* [What you need to do]
From the entries below, copy out all lines holding "arithmetic".

Stored data
/-- **S3 — `ClassEquidistribution`** (Weber–Landau per ideal class, UNIFORM over quadratic fields of both
signatures with polynomial discriminant loss): absolute `A, B` with
`|N_C(s) − (κ_L/h_L)·s| ≤ B·|d_L|^A·√s` for every quadratic `L`, class `C`, `s ≥ 1`. (Per-class main term
`κ_L/h_L = 2^{r₁}(2π)^{r₂} R_L/(w_L √|d_L|)`.) The tree PROVES the field-dependent version
(`IdealCountProofs.abs_card_norm_le_and_mk_eq_sub_le`: `∃ A B` per `(L, C)`, error `s^{1−1/2}`); the stub
is the uniformity. Imaginary `L`: ideals in `C` of norm `≤ s` ↔ (`1/w` of) the points of the lattice
`J ∈ C⁻¹` in the disc of radius `√(s N J)`; `λ₁(J) ≥ √(N J)`, covolume `N(J)√|d_L|/2` ⇒ error `O(√s + 1)`
ABSOLUTE (equivalently: reduced forms have `λ_min ≥ a/2`, triage r1-1 on `UniformEllipseCount`). Real `L`:
the unit sector `{1 ≤ |x₁/x₂|·λ < ε²}` is `e^{2R}`-elongated, but every diagonal image `g·J`,
`g = diag(eᵗ, e⁻ᵗ)`, still has `λ₁ ≥ √(2 N J)` (`|x₁x₂| ≥ N J` on `J ∖ 0`) and the same covolume; cut the
sector into `O(R_L + 1)` pieces of bounded ratio, rebalance each by a diagonal `g`, count with Lipschitz
boundary: error `O((R_L + 1)(√s + 1))` per class, and `R_L ≤ √d_L log d_L` (`h R = κ√d/2`, `κ ≪ log d`) ⇒
`A = 1/2 + o(1)` suffices (triage r1-1 on `ideals_equidistribute_in_classes`; Landau 1918; Debaene 2019
for explicit constants). Why it might fail: only in constants/exponents as typed (`A, B` existential);
size M (imaginary) + L (real: the sector decomposition is not in the tree; the regulator, fundamental
domain and `IdealCountProofs` machinery are). [cite: Marcus2018, Ch. 6 Thm 39] [cite: Landau1918] -/
def ClassEquidistribution : Prop :=
  ∃ A B : ℝ, ∀ (L : Type) [Field L] [NumberField L], Module.finrank ℚ L = 2 →
    ∀ (C : ClassGroup (𝓞 L)) (s : ℝ), 1 ≤ s →
      |(classCount L C s : ℝ) - NumberField.dedekindZeta_residue L / NumberField.classNumber L * s|
        ≤ B * |(NumberField.discr L : ℝ)| ^ A * Real.sqrt s

/-- **S4 — `RealClassOrderQSolvable`** (HARDEST; the one GRH-free quantum primitive the line adds to the
tree): the order of ONE ideal class of a real quadratic field in quantum polynomial time, no GRH.
Input `⟨bin D, ⟨bin a, bin b⟩⟩` with `D ≥ 2` square-free (promise checkable with the `FACT` oracle);
for `F ≅ ℚ(√D)` (any quadratic number field with the pinned integral generator `θ`, `thetaCoeffs`:
`(2θ − 1)² = D` if `D ≡ 1 (4)`, `θ² = D` otherwise) and the ideal `I = (a, b + θ) ⊴ 𝓞_F` (every
nonzero ideal is `g·I` for such data with `0 ≤ b < a = N I`; `[g I] = [I]`), output `bin (ord [I])` as a
prefix whenever `I ≠ 0`. The answer does not depend on the choices (`F` unique up to isomorphism; `θ ↦ θ̄`
sends `I` to its conjugate = inverse class, same order). In print INSIDE Hallgren's class-group
algorithm (Hallgren 2005 STOC §4 / 2007 J.ACM §6–7; Childs–van Dam 2010 §5: GRH enters only to make
`poly(log D)` prime ideals GENERATE; Biasse–Song 2016 for arbitrary degree): with the regulator `R`
known (tree: `Hallgren2007_regulator_qsolvable_delim_holds`, PROVED, `HallgrenPellQuantum.lean`), the map
`e ↦ |cycle state of the reduced ideals of I^e, discretised along the distance coordinate⟩` is
`ord[I]`-periodic on `ℤ` with pairwise near-orthogonal values (distinct classes have disjoint cycles),
so Shor/Kitaev period finding over `ℤ` (or the HSP over `ℤ × ℝ` for the lattice
`{(e, x) : I^e = (α), x ≡ log|α| mod R}`) returns `ord [I] ≤ h_F < D`; ideal arithmetic / reduction in the
infrastructure is classical P-time (tree: `Infrastructure*`, `RealQuadraticPrincipalCycle`,
`HallgrenCycle`, `HallgrenGiantStep`, `HallgrenWalkOps`). Why it might fail: not mathematically; the
`k = 1` extraction and the precision analysis (cycle-state fidelity uniform in `D`) must be re-read from
Hallgren 2007 §6 / Schmidt–Vollmer 2005 (acq-02329, acq-04931 want-only; held: Jozsa quant-ph/0302134,
Childs–van Dam arXiv:0812.0380 §5); formally XL (the tree has the 1-dim period finding with irrational
period PROVED, not the state-valued HSP). Fallback (triage r1-2 (c)): on a bright `F`, `O(log h_F)`
sampled classes GENERATE `Cl(F)` w.h.p., so Hallgren's class-GROUP theorem can be used verbatim with
sampled generators. [cite: Hallgren2007] [cite: Hallgren2005] [cite: ChildsVandam2010, §5] [cite: BiasseSong2015] -/
def RealClassOrderQSolvable : Prop :=
  IsQSolvable fun x : List Bool =>
    {y | ∀ (F : Type) [Field F] [NumberField F] (D a b : ℕ) (θ : 𝓞 F),
      x = boolPair (encodeNat D) (boolPair (encodeNat a) (encodeNat b)) →
        Squarefree D → 2 ≤ D → Module.finrank ℚ F = 2 →
          (((thetaCoeffs D).1 : F) * (θ : F) - ((thetaCoeffs D).2 : F)) ^ 2 = (D : F) →
            ∀ hI : Ideal.span {(a : 𝓞 F), (b : 𝓞 F) + θ} ∈ (Ideal (𝓞 F))⁰,
              encodeNat (orderOf (ClassGroup.mk0 ⟨_, hI⟩)) <+: y}
import Summits.MatrixMultiplication.MatrixMultiplication.Theorems.AbelianSTPPCensusTB3StatDefs

/-!
# T_B static certificate, range `5216 … 5590` (t*-indexed linear checker with the k-member tree at `τ = 2375/1000`): kernel evaluation, the shape checks of the tree-heavy volumes `3240`, `3264`, `3276` on the order sub-range(s) `5530 … 5590` (one theorem per (volume, sub-range): bounded kernel memory)

Cell mm-stpp (rung F-M1), tier T_B = «beat `2.375` (Coppersmith–Winograd)»; checker in `AbelianSTPPCensusTB3StatDefs.lean`, table and bucket lists in `AbelianSTPPCensusTB3StatData.lean`
(pattern: theory g12's `AbelianSTPPCensusTAStatDDom*/DCk*.lean`).  `decide` with kernel reduction (standard axioms; no `native_decide`), `Elab.async false`;
consumed by `TB3Stat.checkV_sound` / `TB3Stat.domV_sound` / `TB3Stat.m2V_sound` in the leaf `AbelianSTPPCensusLeafTB5590Closed.lean`.
WHAT THIS IS NOT: arithmetic on shape lists only; no statement about STPP families or `ω`.
-/

set_option linter.dupNamespace false
set_option autoImplicit false
set_option Elab.async false

namespace Summit.MatrixMultiplication.MatrixMultiplication.Theorems.TB3Stat

set_option maxHeartbeats 0 in
/-- Heavy volume `3240` (77 shapes; 58091 tree nodes over all orders), orders `5530 … 5590`: every sorted candidate shape passes `checkShape 5530 5590`. [original] -/
theorem ck3240r5 : TB3Stat.checkV 5530 5590 1 3240 = true := by decide +kernel

set_option maxHeartbeats 0 in
/-- Heavy volume `3264` (43 shapes; 32689 tree nodes over all orders), orders `5530 … 5590`: every sorted candidate shape passes `checkShape 5530 5590`. [original] -/
theorem ck3264r5 : TB3Stat.checkV 5530 5590 1 3264 = true := by decide +kernel

set_option maxHeartbeats 0 in
/-- Heavy volume `3276` (55 shapes; 40651 tree nodes over all orders), orders `5530 … 5590`: every sorted candidate shape passes `checkShape 5530 5590`. [original] -/
theorem ck3276r5 : TB3Stat.checkV 5530 5590 1 3276 = true := by decide +kernel

end Summit.MatrixMultiplication.MatrixMultiplication.Theorems.TB3Stat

* [Answer to this task]
`{(e, x) : I^e = (α), x ≡ log|α| mod R}`) returns `ord [I] ≤ h_F < D`; ideal arithmetic / reduction in the
WHAT THIS IS NOT: arithmetic on shape lists only; no statement about STPP families or `ω`.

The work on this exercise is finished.